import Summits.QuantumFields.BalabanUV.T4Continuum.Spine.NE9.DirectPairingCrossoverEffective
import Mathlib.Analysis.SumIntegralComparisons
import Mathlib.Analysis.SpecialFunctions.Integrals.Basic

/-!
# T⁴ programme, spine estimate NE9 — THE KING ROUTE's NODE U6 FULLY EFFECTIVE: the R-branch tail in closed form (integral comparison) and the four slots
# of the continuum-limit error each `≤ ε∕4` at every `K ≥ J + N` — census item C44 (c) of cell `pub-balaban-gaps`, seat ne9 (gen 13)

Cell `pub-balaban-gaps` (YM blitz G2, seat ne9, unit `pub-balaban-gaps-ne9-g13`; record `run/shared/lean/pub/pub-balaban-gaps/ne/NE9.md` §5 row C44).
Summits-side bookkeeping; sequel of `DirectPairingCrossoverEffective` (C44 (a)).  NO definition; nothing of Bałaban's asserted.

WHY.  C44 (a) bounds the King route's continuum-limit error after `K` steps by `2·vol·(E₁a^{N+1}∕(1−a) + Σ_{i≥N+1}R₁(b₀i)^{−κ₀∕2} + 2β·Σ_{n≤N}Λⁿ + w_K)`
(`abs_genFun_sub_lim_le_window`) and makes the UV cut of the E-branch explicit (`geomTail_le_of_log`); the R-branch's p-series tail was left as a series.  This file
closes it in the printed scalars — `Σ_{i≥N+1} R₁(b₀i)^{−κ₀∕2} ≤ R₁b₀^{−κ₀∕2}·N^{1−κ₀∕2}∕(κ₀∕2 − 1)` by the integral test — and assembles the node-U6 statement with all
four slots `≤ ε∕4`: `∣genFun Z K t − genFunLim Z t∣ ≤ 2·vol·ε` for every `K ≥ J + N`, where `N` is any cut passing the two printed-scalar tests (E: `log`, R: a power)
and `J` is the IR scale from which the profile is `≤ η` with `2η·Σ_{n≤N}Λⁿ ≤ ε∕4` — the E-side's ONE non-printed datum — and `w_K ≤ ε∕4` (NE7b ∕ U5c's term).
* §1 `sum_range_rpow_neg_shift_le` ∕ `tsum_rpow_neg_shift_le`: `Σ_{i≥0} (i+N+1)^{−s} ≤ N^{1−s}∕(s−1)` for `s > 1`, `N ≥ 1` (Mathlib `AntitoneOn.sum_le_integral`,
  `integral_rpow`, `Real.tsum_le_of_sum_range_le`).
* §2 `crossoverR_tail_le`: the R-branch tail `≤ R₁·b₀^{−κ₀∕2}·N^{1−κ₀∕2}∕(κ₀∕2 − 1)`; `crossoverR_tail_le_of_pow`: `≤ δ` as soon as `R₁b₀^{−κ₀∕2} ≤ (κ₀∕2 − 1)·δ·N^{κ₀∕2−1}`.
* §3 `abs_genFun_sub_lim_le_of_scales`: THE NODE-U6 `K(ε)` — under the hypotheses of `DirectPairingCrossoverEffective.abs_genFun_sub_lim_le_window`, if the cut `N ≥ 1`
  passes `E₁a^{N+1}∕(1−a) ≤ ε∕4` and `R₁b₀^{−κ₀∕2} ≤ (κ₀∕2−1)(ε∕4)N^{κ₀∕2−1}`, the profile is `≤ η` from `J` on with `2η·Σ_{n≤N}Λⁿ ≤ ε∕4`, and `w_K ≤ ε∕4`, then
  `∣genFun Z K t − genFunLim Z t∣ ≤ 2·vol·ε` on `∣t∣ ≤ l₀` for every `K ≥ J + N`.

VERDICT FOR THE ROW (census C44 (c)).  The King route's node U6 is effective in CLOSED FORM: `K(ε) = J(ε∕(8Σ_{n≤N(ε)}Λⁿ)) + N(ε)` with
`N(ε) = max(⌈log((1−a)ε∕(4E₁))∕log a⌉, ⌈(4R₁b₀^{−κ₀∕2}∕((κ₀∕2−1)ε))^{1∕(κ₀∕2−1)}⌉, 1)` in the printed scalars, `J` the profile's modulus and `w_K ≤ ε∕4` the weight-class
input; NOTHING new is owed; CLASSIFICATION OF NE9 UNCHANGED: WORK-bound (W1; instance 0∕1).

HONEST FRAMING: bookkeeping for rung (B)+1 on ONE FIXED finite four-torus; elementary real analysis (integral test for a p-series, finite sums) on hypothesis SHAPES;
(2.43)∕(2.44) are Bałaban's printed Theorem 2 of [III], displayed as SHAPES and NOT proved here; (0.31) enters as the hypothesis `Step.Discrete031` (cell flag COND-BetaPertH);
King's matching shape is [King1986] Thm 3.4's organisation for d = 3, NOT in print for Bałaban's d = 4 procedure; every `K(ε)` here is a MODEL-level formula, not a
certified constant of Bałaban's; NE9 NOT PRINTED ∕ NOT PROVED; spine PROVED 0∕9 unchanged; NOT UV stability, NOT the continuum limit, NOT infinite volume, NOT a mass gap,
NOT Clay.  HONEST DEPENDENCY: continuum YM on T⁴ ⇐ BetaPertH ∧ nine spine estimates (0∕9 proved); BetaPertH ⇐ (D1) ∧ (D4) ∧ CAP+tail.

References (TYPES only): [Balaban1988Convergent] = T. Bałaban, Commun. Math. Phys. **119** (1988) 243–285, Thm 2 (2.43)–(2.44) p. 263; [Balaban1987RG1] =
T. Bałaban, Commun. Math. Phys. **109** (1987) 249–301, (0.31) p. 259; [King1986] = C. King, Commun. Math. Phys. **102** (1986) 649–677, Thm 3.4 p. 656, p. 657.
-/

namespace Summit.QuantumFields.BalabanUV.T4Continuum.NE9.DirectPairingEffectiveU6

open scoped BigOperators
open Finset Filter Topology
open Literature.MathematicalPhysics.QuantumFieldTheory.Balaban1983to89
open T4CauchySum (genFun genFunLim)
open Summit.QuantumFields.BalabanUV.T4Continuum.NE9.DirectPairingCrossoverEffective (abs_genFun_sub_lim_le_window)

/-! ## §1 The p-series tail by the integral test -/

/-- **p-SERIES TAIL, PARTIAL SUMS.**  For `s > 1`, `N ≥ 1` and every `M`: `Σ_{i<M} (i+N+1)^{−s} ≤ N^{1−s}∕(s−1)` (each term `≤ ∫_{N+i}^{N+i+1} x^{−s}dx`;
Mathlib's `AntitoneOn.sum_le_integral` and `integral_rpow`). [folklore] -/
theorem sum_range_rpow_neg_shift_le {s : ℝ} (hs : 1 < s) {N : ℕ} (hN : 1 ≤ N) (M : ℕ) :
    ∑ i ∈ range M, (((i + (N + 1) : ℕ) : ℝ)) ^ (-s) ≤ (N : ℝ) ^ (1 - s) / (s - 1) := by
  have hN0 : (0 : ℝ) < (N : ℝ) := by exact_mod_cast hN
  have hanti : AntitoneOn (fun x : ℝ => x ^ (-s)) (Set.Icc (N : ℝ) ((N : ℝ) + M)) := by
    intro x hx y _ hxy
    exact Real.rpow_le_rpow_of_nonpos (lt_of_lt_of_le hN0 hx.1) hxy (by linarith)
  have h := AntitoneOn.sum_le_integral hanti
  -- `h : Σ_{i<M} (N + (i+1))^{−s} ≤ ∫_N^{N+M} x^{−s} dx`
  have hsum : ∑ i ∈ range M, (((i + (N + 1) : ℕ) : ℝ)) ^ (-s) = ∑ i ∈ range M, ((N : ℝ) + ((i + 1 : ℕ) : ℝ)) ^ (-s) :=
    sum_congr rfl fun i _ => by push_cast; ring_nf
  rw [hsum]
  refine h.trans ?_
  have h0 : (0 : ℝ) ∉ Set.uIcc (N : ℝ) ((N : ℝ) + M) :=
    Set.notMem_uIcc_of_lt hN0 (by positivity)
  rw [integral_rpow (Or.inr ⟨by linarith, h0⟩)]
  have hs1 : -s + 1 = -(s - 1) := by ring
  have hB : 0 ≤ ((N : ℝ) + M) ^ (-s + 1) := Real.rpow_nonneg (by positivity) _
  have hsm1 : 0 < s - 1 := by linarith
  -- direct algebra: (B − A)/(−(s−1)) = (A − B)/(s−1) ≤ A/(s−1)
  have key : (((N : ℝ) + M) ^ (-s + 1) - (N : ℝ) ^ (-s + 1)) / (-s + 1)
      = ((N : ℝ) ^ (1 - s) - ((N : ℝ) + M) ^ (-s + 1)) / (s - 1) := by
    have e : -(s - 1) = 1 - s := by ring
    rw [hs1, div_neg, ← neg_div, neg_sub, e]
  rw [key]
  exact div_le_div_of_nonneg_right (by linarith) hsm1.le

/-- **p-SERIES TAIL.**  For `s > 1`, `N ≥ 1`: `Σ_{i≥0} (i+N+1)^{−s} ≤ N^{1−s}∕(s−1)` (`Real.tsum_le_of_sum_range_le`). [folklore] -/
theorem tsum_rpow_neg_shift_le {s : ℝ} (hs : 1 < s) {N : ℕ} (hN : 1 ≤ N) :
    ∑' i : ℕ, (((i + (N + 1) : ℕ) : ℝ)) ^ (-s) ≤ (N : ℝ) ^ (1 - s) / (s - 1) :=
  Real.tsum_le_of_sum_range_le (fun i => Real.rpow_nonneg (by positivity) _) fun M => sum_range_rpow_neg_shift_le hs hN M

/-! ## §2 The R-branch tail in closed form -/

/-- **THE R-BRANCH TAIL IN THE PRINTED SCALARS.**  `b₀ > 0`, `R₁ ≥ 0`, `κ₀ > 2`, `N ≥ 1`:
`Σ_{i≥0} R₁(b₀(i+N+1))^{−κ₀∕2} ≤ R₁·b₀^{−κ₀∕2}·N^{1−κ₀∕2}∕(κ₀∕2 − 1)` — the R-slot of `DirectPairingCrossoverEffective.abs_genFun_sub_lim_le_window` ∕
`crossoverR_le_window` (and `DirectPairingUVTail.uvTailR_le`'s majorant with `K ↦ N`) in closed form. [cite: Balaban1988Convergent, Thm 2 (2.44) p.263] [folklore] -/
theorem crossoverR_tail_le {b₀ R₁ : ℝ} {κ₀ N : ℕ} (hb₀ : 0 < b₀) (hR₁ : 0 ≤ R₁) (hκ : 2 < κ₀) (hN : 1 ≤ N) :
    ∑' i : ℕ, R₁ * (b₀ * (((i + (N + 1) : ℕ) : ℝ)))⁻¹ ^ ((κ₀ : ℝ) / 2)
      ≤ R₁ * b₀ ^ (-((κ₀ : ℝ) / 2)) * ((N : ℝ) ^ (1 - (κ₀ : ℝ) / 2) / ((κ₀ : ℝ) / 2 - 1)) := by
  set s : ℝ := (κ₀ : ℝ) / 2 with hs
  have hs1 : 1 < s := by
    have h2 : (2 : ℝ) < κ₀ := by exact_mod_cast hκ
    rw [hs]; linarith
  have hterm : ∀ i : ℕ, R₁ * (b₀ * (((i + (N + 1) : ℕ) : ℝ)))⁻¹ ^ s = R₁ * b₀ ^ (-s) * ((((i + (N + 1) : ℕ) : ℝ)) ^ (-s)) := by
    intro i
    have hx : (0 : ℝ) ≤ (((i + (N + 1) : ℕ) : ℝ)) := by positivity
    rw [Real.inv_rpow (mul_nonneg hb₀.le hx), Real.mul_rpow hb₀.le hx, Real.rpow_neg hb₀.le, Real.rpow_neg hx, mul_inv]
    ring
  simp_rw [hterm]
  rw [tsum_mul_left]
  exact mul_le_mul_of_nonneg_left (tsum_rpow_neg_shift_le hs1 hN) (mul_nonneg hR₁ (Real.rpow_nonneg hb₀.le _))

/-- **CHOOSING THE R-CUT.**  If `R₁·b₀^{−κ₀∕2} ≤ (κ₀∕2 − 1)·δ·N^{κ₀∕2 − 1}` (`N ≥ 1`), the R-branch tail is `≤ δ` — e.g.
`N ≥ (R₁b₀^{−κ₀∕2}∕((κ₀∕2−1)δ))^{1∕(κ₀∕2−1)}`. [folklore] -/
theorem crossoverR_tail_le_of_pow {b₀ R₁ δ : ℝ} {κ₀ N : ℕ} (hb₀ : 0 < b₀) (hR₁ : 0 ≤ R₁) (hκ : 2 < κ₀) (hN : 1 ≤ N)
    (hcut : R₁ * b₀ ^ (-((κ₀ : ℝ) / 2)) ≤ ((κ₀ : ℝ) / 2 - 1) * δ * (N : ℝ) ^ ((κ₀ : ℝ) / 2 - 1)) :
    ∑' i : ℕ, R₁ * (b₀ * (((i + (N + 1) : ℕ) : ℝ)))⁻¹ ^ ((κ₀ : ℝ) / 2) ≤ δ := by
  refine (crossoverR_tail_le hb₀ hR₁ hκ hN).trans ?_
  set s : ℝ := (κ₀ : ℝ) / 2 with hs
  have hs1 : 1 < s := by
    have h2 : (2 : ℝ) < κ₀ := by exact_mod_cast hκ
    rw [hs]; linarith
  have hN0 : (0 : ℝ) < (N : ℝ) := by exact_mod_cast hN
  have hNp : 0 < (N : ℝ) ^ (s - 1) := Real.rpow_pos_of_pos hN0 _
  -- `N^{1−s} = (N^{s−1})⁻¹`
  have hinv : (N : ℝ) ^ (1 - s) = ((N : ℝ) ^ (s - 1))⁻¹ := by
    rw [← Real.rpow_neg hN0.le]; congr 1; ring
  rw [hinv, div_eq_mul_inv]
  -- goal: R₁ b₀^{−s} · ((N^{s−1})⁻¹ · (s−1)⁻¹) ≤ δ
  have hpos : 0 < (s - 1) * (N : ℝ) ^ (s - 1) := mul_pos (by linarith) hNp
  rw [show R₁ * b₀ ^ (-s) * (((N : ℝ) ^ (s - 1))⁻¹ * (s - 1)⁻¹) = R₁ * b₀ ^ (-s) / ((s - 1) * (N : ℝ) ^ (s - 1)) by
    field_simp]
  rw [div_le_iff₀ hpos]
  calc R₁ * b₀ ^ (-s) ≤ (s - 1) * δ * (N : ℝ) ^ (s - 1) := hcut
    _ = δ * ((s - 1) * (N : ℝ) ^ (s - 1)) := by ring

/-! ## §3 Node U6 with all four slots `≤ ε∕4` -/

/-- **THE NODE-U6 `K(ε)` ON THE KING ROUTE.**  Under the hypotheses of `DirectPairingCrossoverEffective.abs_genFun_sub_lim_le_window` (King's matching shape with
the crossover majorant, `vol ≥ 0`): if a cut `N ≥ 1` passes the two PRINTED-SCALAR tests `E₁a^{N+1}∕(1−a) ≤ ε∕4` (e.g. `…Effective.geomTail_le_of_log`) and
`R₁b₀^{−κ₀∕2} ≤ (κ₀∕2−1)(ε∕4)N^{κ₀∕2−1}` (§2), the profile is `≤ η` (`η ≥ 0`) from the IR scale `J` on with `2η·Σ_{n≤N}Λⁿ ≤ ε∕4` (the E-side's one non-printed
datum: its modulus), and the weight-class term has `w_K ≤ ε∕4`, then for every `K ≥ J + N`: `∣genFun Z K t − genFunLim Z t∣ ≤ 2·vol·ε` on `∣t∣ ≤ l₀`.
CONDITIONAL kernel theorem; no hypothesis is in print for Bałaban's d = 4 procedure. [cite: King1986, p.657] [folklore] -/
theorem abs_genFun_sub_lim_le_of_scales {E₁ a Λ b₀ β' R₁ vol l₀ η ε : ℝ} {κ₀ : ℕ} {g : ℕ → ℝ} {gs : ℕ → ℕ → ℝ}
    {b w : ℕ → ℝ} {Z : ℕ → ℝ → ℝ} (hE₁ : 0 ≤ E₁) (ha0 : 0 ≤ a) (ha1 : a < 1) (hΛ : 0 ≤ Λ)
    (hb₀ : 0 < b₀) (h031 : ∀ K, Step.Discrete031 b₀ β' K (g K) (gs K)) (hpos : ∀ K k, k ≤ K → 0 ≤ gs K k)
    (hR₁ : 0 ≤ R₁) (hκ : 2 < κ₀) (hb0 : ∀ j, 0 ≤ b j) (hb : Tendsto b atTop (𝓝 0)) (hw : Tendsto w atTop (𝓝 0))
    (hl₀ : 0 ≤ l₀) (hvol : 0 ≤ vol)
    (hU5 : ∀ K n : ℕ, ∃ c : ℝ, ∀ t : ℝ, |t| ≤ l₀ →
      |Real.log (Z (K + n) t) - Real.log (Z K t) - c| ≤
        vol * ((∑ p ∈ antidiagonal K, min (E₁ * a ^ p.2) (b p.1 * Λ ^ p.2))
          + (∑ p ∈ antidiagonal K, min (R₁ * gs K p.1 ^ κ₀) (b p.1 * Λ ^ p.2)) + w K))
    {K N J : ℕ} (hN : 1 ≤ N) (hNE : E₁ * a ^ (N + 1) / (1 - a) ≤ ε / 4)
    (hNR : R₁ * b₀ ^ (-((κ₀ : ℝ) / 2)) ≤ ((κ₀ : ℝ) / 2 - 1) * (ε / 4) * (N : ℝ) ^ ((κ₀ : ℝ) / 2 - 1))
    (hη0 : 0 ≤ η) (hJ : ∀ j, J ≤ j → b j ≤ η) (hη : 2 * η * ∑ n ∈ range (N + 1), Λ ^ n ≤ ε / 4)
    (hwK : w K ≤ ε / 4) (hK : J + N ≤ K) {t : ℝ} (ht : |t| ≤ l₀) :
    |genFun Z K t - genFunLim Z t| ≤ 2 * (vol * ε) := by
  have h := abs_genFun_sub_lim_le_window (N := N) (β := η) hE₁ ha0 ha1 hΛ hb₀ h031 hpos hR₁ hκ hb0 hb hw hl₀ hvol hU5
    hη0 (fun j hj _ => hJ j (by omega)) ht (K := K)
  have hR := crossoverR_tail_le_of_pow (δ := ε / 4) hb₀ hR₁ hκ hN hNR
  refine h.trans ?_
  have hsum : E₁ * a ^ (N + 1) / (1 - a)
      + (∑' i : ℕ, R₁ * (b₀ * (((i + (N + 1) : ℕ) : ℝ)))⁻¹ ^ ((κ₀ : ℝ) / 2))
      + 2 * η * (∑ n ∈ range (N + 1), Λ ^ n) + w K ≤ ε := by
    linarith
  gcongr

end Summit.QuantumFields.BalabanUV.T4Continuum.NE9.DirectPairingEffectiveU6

━━━━

● What the task requires: Each line of the data above that contains the word "procedure" counts once; report the total and add nothing.

● Solution: 2